## Try it
Hunt through the entries for the word "children" and copy each line in which it appears.

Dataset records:
/-! ## §1 The invariant over an arbitrary schedule and the dial ceiling -/

/-- **THE DIAL SCHEDULE INVARIANT** (strong induction over any product-and-reanchor DAG; `0 < a ≤ 1`).
Nodes `j` are bases (`λ₀ ≤ u_j ≤ 1/3`, `0 ≤ ℓ_j`, `ℓ_j^κ ≤ B`, `0 ≤ F_j ≤ 1 − au_j + Φ₀σ(3u_j)^{1−κ}ℓ_j^κ`)
or products of two earlier nodes `m, n < j` with full re-anchoring (`u_j = u_m+u_n−3u_mu_n`,
`ℓ_j = ℓ_m+ℓ_n`, `0 ≤ F_j ≤ F_mF_n + a(3−a)u_mu_n·min(1, exp(−τ(ℓ_j−Λ)))`).  Conclusion, for every node:
the MARGIN `F_j ≤ 1 − au_j/2`, and for SHALLOW nodes (`exp(−τ(ℓ_j−Λ)) > 1/2`) the potential bound
`F_j ≤ 1 − au_j + Φ₀exp(γℓ_j^κ)σ(3u_j)^{1−κ}ℓ_j^κ`.  Shallow children come from shallow parents
(`shallow_step_dial`); deep children inherit the margin (`deep_step_dial`, threshold `1/2` uniform in
`a`); a shallow node's excess is `≤ (2Cσℓ^κ)u ≤ au/2` (`excess_le`, `2CσB ≤ a/2`).  `a = 1`: XXXVII-B
`exactSchedule_invariant`. [cite: Pan1984, Props. 16.2–16.5, Thm. 17.1] [cite: Schonhage1981, §5]
[cite: Stothers2010, Thm. 8] -/
theorem dialSchedule_invariant {κ p a l₀ Φ₀ C γ δ ζ σ τ Λ B : ℝ} (lam ℓ F : ℕ → ℝ)
    (hκ0 : 0 < κ) (hκ1 : κ < 1) (hp : p = 1 / (1 - κ)) (ha0 : 0 < a) (ha1 : a ≤ 1)
    (hmagic : (1 - a / 3) ^ p = 1 / 2) (hl₀ : 0 < l₀) (hΦ₀ : 0 ≤ Φ₀) (hC0 : 0 ≤ C)
    (hC : Φ₀ * 3 ^ (1 - κ) ≤ C * l₀ ^ κ) (hσ : 0 ≤ σ) (hτ : 0 ≤ τ) (hγ0 : 0 ≤ γ)
    (hγ : C * σ ≤ γ * δ) (hζ0 : 0 < ζ) (hζ : ζ ^ κ ≤ a * l₀ / 4) (hδ : 1 + δ ≤ (1 + ζ) ^ κ)
    (hγB : γ * B ≤ Real.log 2) (hCB : 2 * C * σ * B ≤ a / 2)
    (hB : ∀ x : ℝ, 0 ≤ x → 1 / 2 < Real.exp (-(τ * (x - Λ))) → x ^ κ ≤ B)
    (H : ∀ j, (l₀ ≤ lam j ∧ lam j ≤ 1 / 3 ∧ 0 ≤ ℓ j ∧ ℓ j ^ κ ≤ B ∧ 0 ≤ F j ∧
          F j ≤ 1 - a * lam j + Φ₀ * σ * ((3 * lam j) ^ (1 - κ) * ℓ j ^ κ)) ∨
        (∃ m, m < j ∧ ∃ n, n < j ∧ lam j = lam m + lam n - 3 * lam m * lam n ∧ ℓ j = ℓ m + ℓ n ∧
          0 ≤ F j ∧ F j ≤ F m * F n + a * (3 - a) * lam m * lam n ∧
          F j ≤ F m * F n + a * (3 - a) * lam m * lam n * Real.exp (-(τ * (ℓ j - Λ))))) :
    ∀ j, l₀ ≤ lam j ∧ lam j ≤ 1 / 3 ∧ 0 ≤ ℓ j ∧ 0 ≤ F j ∧ F j ≤ 1 - a * lam j / 2 ∧
      (1 / 2 < Real.exp (-(τ * (ℓ j - Λ))) →
        F j ≤ 1 - a * lam j +
          Φ₀ * Real.exp (γ * ℓ j ^ κ) * σ * ((3 * lam j) ^ (1 - κ) * ℓ j ^ κ)) := by
  have ha3 : a ≤ 3 := by linarith
  -- the excess of a node with ℓ^κ ≤ B is at most a/2 times its share
  have hhalf : ∀ {x lm : ℝ}, 0 ≤ x → x ^ κ ≤ B → l₀ ≤ lm →
      Φ₀ * Real.exp (γ * x ^ κ) * σ * ((3 * lm) ^ (1 - κ) * x ^ κ) ≤ a * lm / 2 := by
    intro x lm hx hxB hlm
    have h1 := excess_le hκ0 hl₀ hΦ₀ hC0 hC hσ hγ0 hx hxB hγB hlm
    have h2 : 2 * C * σ * x ^ κ * lm ≤ a / 2 * lm :=
      mul_le_mul_of_nonneg_right (le_trans (mul_le_mul_of_nonneg_left hxB (by positivity)) hCB)
        (le_trans hl₀.le hlm)
    linarith
  intro j
  induction j using Nat.strong_induction_on with
  | _ j ih => ?_
  rcases H j with ⟨h0, h1, h2, h3, h4, h5⟩ | ⟨m, hm, n, hn, e1, e2, h4, h5, h6⟩
  · -- base node
    have hl : 0 ≤ lam j := le_trans hl₀.le h0
    have hpot : F j ≤ 1 - a * lam j +
        Φ₀ * Real.exp (γ * ℓ j ^ κ) * σ * ((3 * lam j) ^ (1 - κ) * ℓ j ^ κ) := by
      have hexp : 1 ≤ Real.exp (γ * ℓ j ^ κ) := by
        have : 0 ≤ γ * ℓ j ^ κ := mul_nonneg hγ0 (Real.rpow_nonneg h2 κ)
        linarith [Real.add_one_le_exp (γ * ℓ j ^ κ)]
      have hR : 0 ≤ Φ₀ * σ * ((3 * lam j) ^ (1 - κ) * ℓ j ^ κ) := by positivity
      have : Φ₀ * σ * ((3 * lam j) ^ (1 - κ) * ℓ j ^ κ) ≤
          Φ₀ * Real.exp (γ * ℓ j ^ κ) * σ * ((3 * lam j) ^ (1 - κ) * ℓ j ^ κ) := by
        calc Φ₀ * σ * ((3 * lam j) ^ (1 - κ) * ℓ j ^ κ)
            = Φ₀ * σ * ((3 * lam j) ^ (1 - κ) * ℓ j ^ κ) * 1 := (mul_one _).symm
          _ ≤ Φ₀ * σ * ((3 * lam j) ^ (1 - κ) * ℓ j ^ κ) * Real.exp (γ * ℓ j ^ κ) :=
              mul_le_mul_of_nonneg_left hexp hR
          _ = _ := by ring
      linarith
    exact ⟨h0, h1, h2, h4, by linarith [hhalf h2 h3 h0], fun _ => hpot⟩
  · -- product node
    obtain ⟨a0, a1, a2, a3, a4, a5⟩ := ih m hm
    obtain ⟨b0, b1, b2, b3, b4, b5⟩ := ih n hn
    have a0' : 0 ≤ lam m := le_trans hl₀.le a0
    have b0' : 0 ≤ lam n := le_trans hl₀.le b0
    have hw := lam_step a0 a1 b0' b1
    have hℓj : 0 ≤ ℓ j := by rw [e2]; linarith
    have hshallow : 1 / 2 < Real.exp (-(τ * (ℓ j - Λ))) → F j ≤ 1 - a * lam j +
        Φ₀ * Real.exp (γ * ℓ j ^ κ) * σ * ((3 * lam j) ^ (1 - κ) * ℓ j ^ κ) := by
      intro hs
      have hsa : 1 / 2 < Real.exp (-(τ * (ℓ m - Λ))) :=
        lt_of_lt_of_le hs (Real.exp_le_exp.2 (by rw [e2]; linarith [mul_nonneg hτ b2]))
      have hsb : 1 / 2 < Real.exp (-(τ * (ℓ n - Λ))) :=
        lt_of_lt_of_le hs (Real.exp_le_exp.2 (by rw [e2]; linarith [mul_nonneg hτ a2]))
      have pa := a5 hsa
      have pb := b5 hsb
      rcases le_total (ℓ n) (ℓ m) with hba | hab
      · have haB : ℓ m ^ κ ≤ B := hB _ a2 hsa
        have := shallow_step_dial hκ0 hκ1 hp ha0.le ha1 hmagic hl₀ hΦ₀ hC0 hC hσ hγ0 hγ hζ0 hζ
          hδ hγB hCB a0 a1 b0 b1 b2 hba haB a3 pa b3 pb h5
        rw [e1, e2]; exact this
      · have hbB : ℓ n ^ κ ≤ B := hB _ b2 hsb
        have h5' : F j ≤ F n * F m + a * (3 - a) * lam n * lam m := by linarith [h5]
        have := shallow_step_dial hκ0 hκ1 hp ha0.le ha1 hmagic hl₀ hΦ₀ hC0 hC hσ hγ0 hγ hζ0 hζ
          hδ hγB hCB b0 b1 a0 a1 a2 hab hbB b3 pb a3 pa h5'
        have ew : lam n + lam m - 3 * lam n * lam m = lam m + lam n - 3 * lam m * lam n := by ring
        have eℓ : ℓ n + ℓ m = ℓ m + ℓ n := by ring
        rw [ew, eℓ] at this
        rw [e1, e2]; exact this
    refine ⟨by rw [e1]; exact hw.1, by rw [e1]; exact hw.2, hℓj, h4, ?_, hshallow⟩
    rcases lt_or_ge (1 / 2 : ℝ) (Real.exp (-(τ * (ℓ j - Λ)))) with hs | hd
    · have hjB : ℓ j ^ κ ≤ B := hB _ hℓj hs
      have := hhalf hℓj hjB (show l₀ ≤ lam j by rw [e1]; exact hw.1)
      linarith [hshallow hs]
    · have := deep_step_dial ha0.le ha3 a0' b0' a3 a4 b3 b4 hd h6
      rw [e1]; exact this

## Your solution
`F_j ≤ 1 − au_j + Φ₀exp(γℓ_j^κ)σ(3u_j)^{1−κ}ℓ_j^κ`.  Shallow children come from shallow parents
(`shallow_step_dial`); deep children inherit the margin (`deep_step_dial`, threshold `1/2` uniform in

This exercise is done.